Java’s future will be constrained by the bounds of Oracle’s business model.

Drama has been running high since Oracle began to shape up the Java technology it acquired along with Sun Microsystems. Oracle ended the impasse over a new core Java release, set out a road map for the next two years, and began reorganizing Java’s ineffectual governance. Oracle’s Java road map and commitment to invest reassured enterprise customers and prevented a split with IBM but alienated many in the open source community. But Oracle’s plans so far fail to address Java platforms’ inherent complexity, which remains Java’s Achilles’ heel in head-to-head competition with Microsoft’s.NET platform. Moreover, a controlled, top-down innovation model will limit Java’s role as the basis for the “cloud” generation of platforms, rich Internet applications, and new development techniques ranging from languages such as Ruby to approaches such as business process management (BPM) and business rules. Conclusion: Java’s future in the enterprise is alive and well but limited.

Oracle’s strategy for Java will change the Java ecosystem that has existed for 11 years.

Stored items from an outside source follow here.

import Summits.HodgeConjecture.HodgeConjecture.Theorems.Q8SymplecticPowersQuaternionicTensorFFT
import Summits.HodgeConjecture.HodgeConjecture.Theorems.Q8SymplecticPowersEndomorphismMatrix
import HarnessLib

/-!
# Route `Q8SymplecticPowers`, programme K2Q ∕ F-Q — brick F1D: **the quaternionic tensor FFT in matrix form**
# (the currency of the Cayley ascent ASC-Q)

Support file for crux K2Q `PowersHodgeOfQuaternionCommutators` (stmt-HodgeConjecture-24191; `--supports … --as helper`;
nothing here closes an item). Prover seat `hodge-nonav-20241-p1` (g21). Pure linear algebra.

`mem_span_taggedContraction_of_cayley_commutator_matrices` — for matrices `A, B, G ∈ M_n(K)` over a field `K` of
characteristic `0` with `i² = −1`, `A² = B² = −1`, `AB = −BA`, both `G`-orthogonal for a symmetric invertible `G`, and a
coefficient tensor `c : (Fin m → Fin n) → K` fixed by the Kronecker power of `g h g⁻¹ h⁻¹` for all `g, h` commuting with
`A, B`, preserving `G` and with `det(1 + g)`, `det(1 + h)` units (exactly the conclusion of ASC-Q
`commutator_invariance_ascends₂`, p709049, for `K = ℂ`): `c` is a `K`-combination of the tagged contractions
`taggedContraction (d ↦ D_d G⁻¹) e δ`, `D = (1, A, B, AB)` — the twin, in all degrees, of E-Q2a
`exists_eq_quaternion_of_commute_cayley_commutators` (degree 2). It is brick F1C-c
`mem_span_taggedContraction_of_cayley_commutators` on `V = K^n` with the standard basis, `Q = toBilin' G`,
`a = toLin' A`, `b = toLin' B`.

HONEST FRAMING: linear algebra only (axioms standard); item 24191 OPEN; nothing here says HC ∕ HC_CM ∕ HC_AV is proved.

## References

* R. Goodman, N. Wallach, *Symmetry, Representations, and Invariants*, GTM 255, §5.3.2 Thm. 5.3.3 (2), §2.2.3 Exercise 1,
  §1.4.5 Exercise 5. [cite: GoodmanWallachGTM255]
-/

set_option linter.dupNamespace false

noncomputable section

open Module Matrix
open scoped BigOperators Matrix

namespace Summit.HodgeConjecture.HodgeConjecture.Theorems.Q8SymplecticPowersQuaternionicTensorFFTMatrix

open Literature.RepresentationTheory.ClassicalInvariants (taggedContraction)
open Literature.NumberTheory.DiophantineGeometry (tensorPowerMatrix tensorPowerMatrix_apply)
open Summit.HodgeConjecture.HodgeConjecture.Theorems.Q8SymplecticPowersQuaternionicTensorFFT
open Summit.HodgeConjecture.HodgeConjecture.Theorems.Q8SymplecticPowersEndomorphismMatrix (toMatrix'_commutator)

universe u

variable {K : Type u} [Field K] {n : ℕ}

/-- **The quaternionic tensor FFT in matrix form.** For `A, B, G ∈ M_n(K)` (`char K = 0`, `i² = −1`) with
`A² = B² = −1`, `AB = −BA`, `AᵀGA = G = BᵀGB`, `Gᵀ = G`, `det G ≠ 0`: a coefficient tensor `c : (Fin m → Fin n) → K` fixed by
the Kronecker power of every commutator `g h g⁻¹ h⁻¹` of matrices `g, h` commuting with `A, B`, preserving `G`, with
`det(1 + g)`, `det(1 + h)` units, is a `K`-combination of the tagged contractions with pair matrices `D_d G⁻¹`,
`D = (1, A, B, AB)`. [cite: GoodmanWallachGTM255, §5.3.2 Thm. 5.3.3 (2), §2.2.3 Exercise 1 and §1.4.5 Exercise 5] -/
theorem mem_span_taggedContraction_of_cayley_commutator_matrices [CharZero K] {m : ℕ} (A B G : Matrix (Fin n) (Fin n) K)
    {i : K} (hA : A * A = -1) (hB : B * B = -1) (hAB : A * B = -(B * A)) (hAG : Aᵀ * G * A = G) (hBG : Bᵀ * G * B = G)
    (hGt : Gᵀ = G) (hG : IsUnit G.det) (hi : i * i = -1) (c : (Fin m → Fin n) → K)
    (hc : ∀ g h : Matrix (Fin n) (Fin n) K, IsUnit (1 + g).det → IsUnit (1 + h).det →
      g * A = A * g → h * A = A * h → g * B = B * g → h * B = B * h → gᵀ * G * g = G → hᵀ * G * h = G →
      tensorPowerMatrix K n m (g * h * g⁻¹ * h⁻¹) *ᵥ c = c) :
    c ∈ Submodule.span K {f : (Fin m → Fin n) → K | ∃ (j : ℕ) (e : Fin m ≃ Fin 2 × Fin j) (δ : Fin j → Fin 4),
      f = taggedContraction (fun d : Fin 4 => (![(1 : Matrix (Fin n) (Fin n) K), A, B, A * B] : Fin 4 → _) d * G⁻¹) e δ} := by
  classical
  -- the data of brick F1C-c on `V = K^n`
  let bV : Basis (Fin n) K (Fin n → K) := Pi.basisFun K (Fin n)
  let Q : LinearMap.BilinForm K (Fin n → K) := Matrix.toBilin' G
  let a : (Fin n → K) →ₗ[K] (Fin n → K) := Matrix.toLin' A
  let b : (Fin n → K) →ₗ[K] (Fin n → K) := Matrix.toLin' B
  have hQ : ∀ x y, Q x y = x ⬝ᵥ (G *ᵥ y) := fun x y => Matrix.toBilin'_apply' G x y
  have hQs : ∀ x y, Q x y = Q y x := fun x y => by
    rw [hQ, hQ, Matrix.dotProduct_mulVec, dotProduct_comm, ← Matrix.mulVec_transpose, hGt]
  have hQn : Q.Nondegenerate :=
    (Matrix.nondegenerate_toBilin'_iff (M := G)).2 (Matrix.nondegenerate_of_det_ne_zero (isUnit_iff_ne_zero.1 hG))
  have ha : ∀ x, a x = A *ᵥ x := fun x => Matrix.toLin'_apply A x
  have hb : ∀ x, b x = B *ᵥ x := fun x => Matrix.toLin'_apply B x
  have haa : ∀ x, a (a x) = -x := fun x => by rw [ha, ha, Matrix.mulVec_mulVec, hA, Matrix.neg_mulVec, Matrix.one_mulVec]
  have hbb : ∀ x, b (b x) = -x := fun x => by rw [hb, hb, Matrix.mulVec_mulVec, hB, Matrix.neg_mulVec, Matrix.one_mulVec]
  have hab : ∀ x, a (b x) = -b (a x) := fun x => by
    rw [ha, hb, ha, hb, Matrix.mulVec_mulVec, Matrix.mulVec_mulVec, hAB, Matrix.neg_mulVec]
  have hcompQ : ∀ (S : Matrix (Fin n) (Fin n) K), Sᵀ * G * S = G →
      ∀ x y, Q (Matrix.toLin' S x) (Matrix.toLin' S y) = Q x y := by
    intro S hS x y
    have h := Matrix.toBilin'_comp G S S
    rw [hS] at h
    have h' := congr_arg (fun D : LinearMap.BilinForm K (Fin n → K) => D x y) h
    simpa only [LinearMap.BilinForm.comp_apply] using h'
  have haQ : ∀ x y, Q (a x) (a y) = Q x y := hcompQ A hAG
  have hbQ : ∀ x y, Q (b x) (b y) = Q x y := hcompQ B hBG
  -- matrices in the standard basis
  have htoM : ∀ f : (Fin n → K) →ₗ[K] (Fin n → K), LinearMap.toMatrix bV bV f = LinearMap.toMatrix' f := fun f => by
    rw [LinearMap.toMatrix_eq_toMatrix']
  have hGm : LinearMap.BilinForm.toMatrix bV Q = G := by
    rw [LinearMap.BilinForm.toMatrix_basisFun, LinearMap.BilinForm.toMatrix'_toBilin']
  have hfam : (fun d : Fin 4 => LinearMap.toMatrix bV bV ((![(1 : (Fin n → K) →ₗ[K] (Fin n → K)), a, b, a * b] :
      Fin 4 → _) d) * (LinearMap.BilinForm.toMatrix bV Q)⁻¹) =
      fun d : Fin 4 => (![(1 : Matrix (Fin n) (Fin n) K), A, B, A * B] : Fin 4 → _) d * G⁻¹ := by
    funext d
    rw [hGm, htoM]
    fin_cases d
    · simp [show (1 : (Fin n → K) →ₗ[K] (Fin n → K)) = LinearMap.id from rfl, LinearMap.toMatrix'_id]
    · simp [a, LinearMap.toMatrix'_toLin']
    · simp [b, LinearMap.toMatrix'_toLin']
    · simp [a, b, LinearMap.toMatrix'_mul, LinearMap.toMatrix'_toLin']
  -- invariance under the Cayley commutators of `GL(V)`
  have hcV : ∀ g h : (Fin n → K) ≃ₗ[K] (Fin n → K), (∀ x, g (a x) = a (g x)) → (∀ x, g (b x) = b (g x)) →
      (∀ x y, Q (g x) (g y) = Q x y) → (∀ x, h (a x) = a (h x)) → (∀ x, h (b x) = b (h x)) →
      (∀ x y, Q (h x) (h y) = Q x y) →
      IsUnit (LinearMap.det ((g : (Fin n → K) →ₗ[K] (Fin n → K)) + 1)) →
      IsUnit (LinearMap.det ((h : (Fin n → K) →ₗ[K] (Fin n → K)) + 1)) →
      tensorPowerMatrix K n m (LinearMap.toMatrix bV bV ((g * h * g⁻¹ * h⁻¹ : (Fin n → K) ≃ₗ[K] (Fin n → K)) :
        (Fin n → K) →ₗ[K] (Fin n → K))) *ᵥ c = c := by
    intro g h hga hgb hgQ hha hhb hhQ hg1 hh1
    have comm : ∀ (e : (Fin n → K) ≃ₗ[K] (Fin n → K)) (S : Matrix (Fin n) (Fin n) K),
        (∀ x, e (Matrix.toLin' S x) = Matrix.toLin' S (e x)) →
        LinearMap.toMatrix' (e : (Fin n → K) →ₗ[K] (Fin n → K)) * S = S * LinearMap.toMatrix' (e : _ →ₗ[K] _) := by
      intro e S he
      have hcomp : (e : (Fin n → K) →ₗ[K] (Fin n → K)) ∘ₗ Matrix.toLin' S = Matrix.toLin' S ∘ₗ (e : _ →ₗ[K] _) :=
        LinearMap.ext he
      have := congr_arg LinearMap.toMatrix' hcomp
      rwa [LinearMap.toMatrix'_comp, LinearMap.toMatrix'_comp, LinearMap.toMatrix'_toLin'] at this
    have isom : ∀ (e : (Fin n → K) ≃ₗ[K] (Fin n → K)), (∀ x y, Q (e x) (e y) = Q x y) →
        (LinearMap.toMatrix' (e : (Fin n → K) →ₗ[K] (Fin n → K)))ᵀ * G * LinearMap.toMatrix' (e : _ →ₗ[K] _) = G := by
      intro e he
      have hcomp : Q.comp (e : (Fin n → K) →ₗ[K] (Fin n → K)) (e : _ →ₗ[K] _) = Q :=
        LinearMap.ext fun x => LinearMap.ext fun y => he x y
      have := congr_arg LinearMap.BilinForm.toMatrix' hcomp
      rwa [LinearMap.BilinForm.toMatrix'_comp, show LinearMap.BilinForm.toMatrix' Q = G from
        LinearMap.BilinForm.toMatrix'_toBilin' G] at this
    have cayley : ∀ (e : (Fin n → K) ≃ₗ[K] (Fin n → K)),
        IsUnit (LinearMap.det ((e : (Fin n → K) →ₗ[K] (Fin n → K)) + 1)) →
        IsUnit (1 + LinearMap.toMatrix' (e : (Fin n → K) →ₗ[K] (Fin n → K))).det := by
      intro e he
      rwa [← LinearMap.det_toMatrix', map_add, show (1 : (Fin n → K) →ₗ[K] (Fin n → K)) = LinearMap.id from rfl,
        LinearMap.toMatrix'_id, add_comm] at he
    set γ := LinearMap.toMatrix' (g : (Fin n → K) →ₗ[K] (Fin n → K)) with hγ
    set δ := LinearMap.toMatrix' (h : (Fin n → K) →ₗ[K] (Fin n → K)) with hδ
    have hM := hc γ δ (cayley g hg1) (cayley h hh1) (comm g A hga) (comm h A hha) (comm g B hgb) (comm h B hhb)
      (isom g hgQ) (isom h hhQ)
    rw [htoM, toMatrix'_commutator]
    exact hM
  have hmain := mem_span_taggedContraction_of_cayley_commutators hQs hQn haa hbb hab haQ hbQ hi bV c hcV
  rw [hfam] at hmain
  exact hmain

end Summit.HodgeConjecture.HodgeConjecture.Theorems.Q8SymplecticPowersQuaternionicTensorFFTMatrix

end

  • Oracle will direct Java innovation. Oracle has made it clear that from this point forward, it will direct all innovation in core Java (Java SE). Oracle will happily accept the contributions of others through OpenJDK as long as those contributions align with Oracle’s priorities.
  • OpenJDK is not fully open. OpenJDK is covered by a General Public License (GPL), and though it’s certainly true that there are alternative JVM implementations and derivatives out there, OpenJDK is not open in spirit: It’s practically impossible to distribute an alternative implementation without Oracle’s sanction — specifically without a grant of the Java TCK. Losing The Apache Software Foundation as a supporter also hurts Oracle’s credibility as a partner with the Java alpha geeks who drive so much independent and discontinuous Java innovation. Those developers will take their energy elsewhere, probably to Apache projects.
  • The JCP is dying. The Java Community Process remains in place, but we believe that Oracle will formulate an alternative that ends the fiction of JCP as an open process and streamlines the process of Java platform evolution. The result will be total domination of Java’s evolution by Oracle and IBM.
  • Competition will shift to frameworks. With Oracle directing innovation at Java’s core, others in the Java ecosystem will focus on higher-level frameworks. This shift began years ago, but we now expect it to intensify. We expect most of the work on frameworks to focus on the enterprise, as that is clearly Oracle and its core partners’ focus with Java.
  • Fewer young developers will learn Java first. One of Java’s greatest strengths has been the number of young developers who learn it as a first language. As Java becomes less and less of a client-side language, we expect to see educational institutions switch to other languages for primary education, ones with stronger client-side representation such as JavaScript and HTML 5. Over time, developers will begin to view Java as a server-side language for enterprises — like COBOL.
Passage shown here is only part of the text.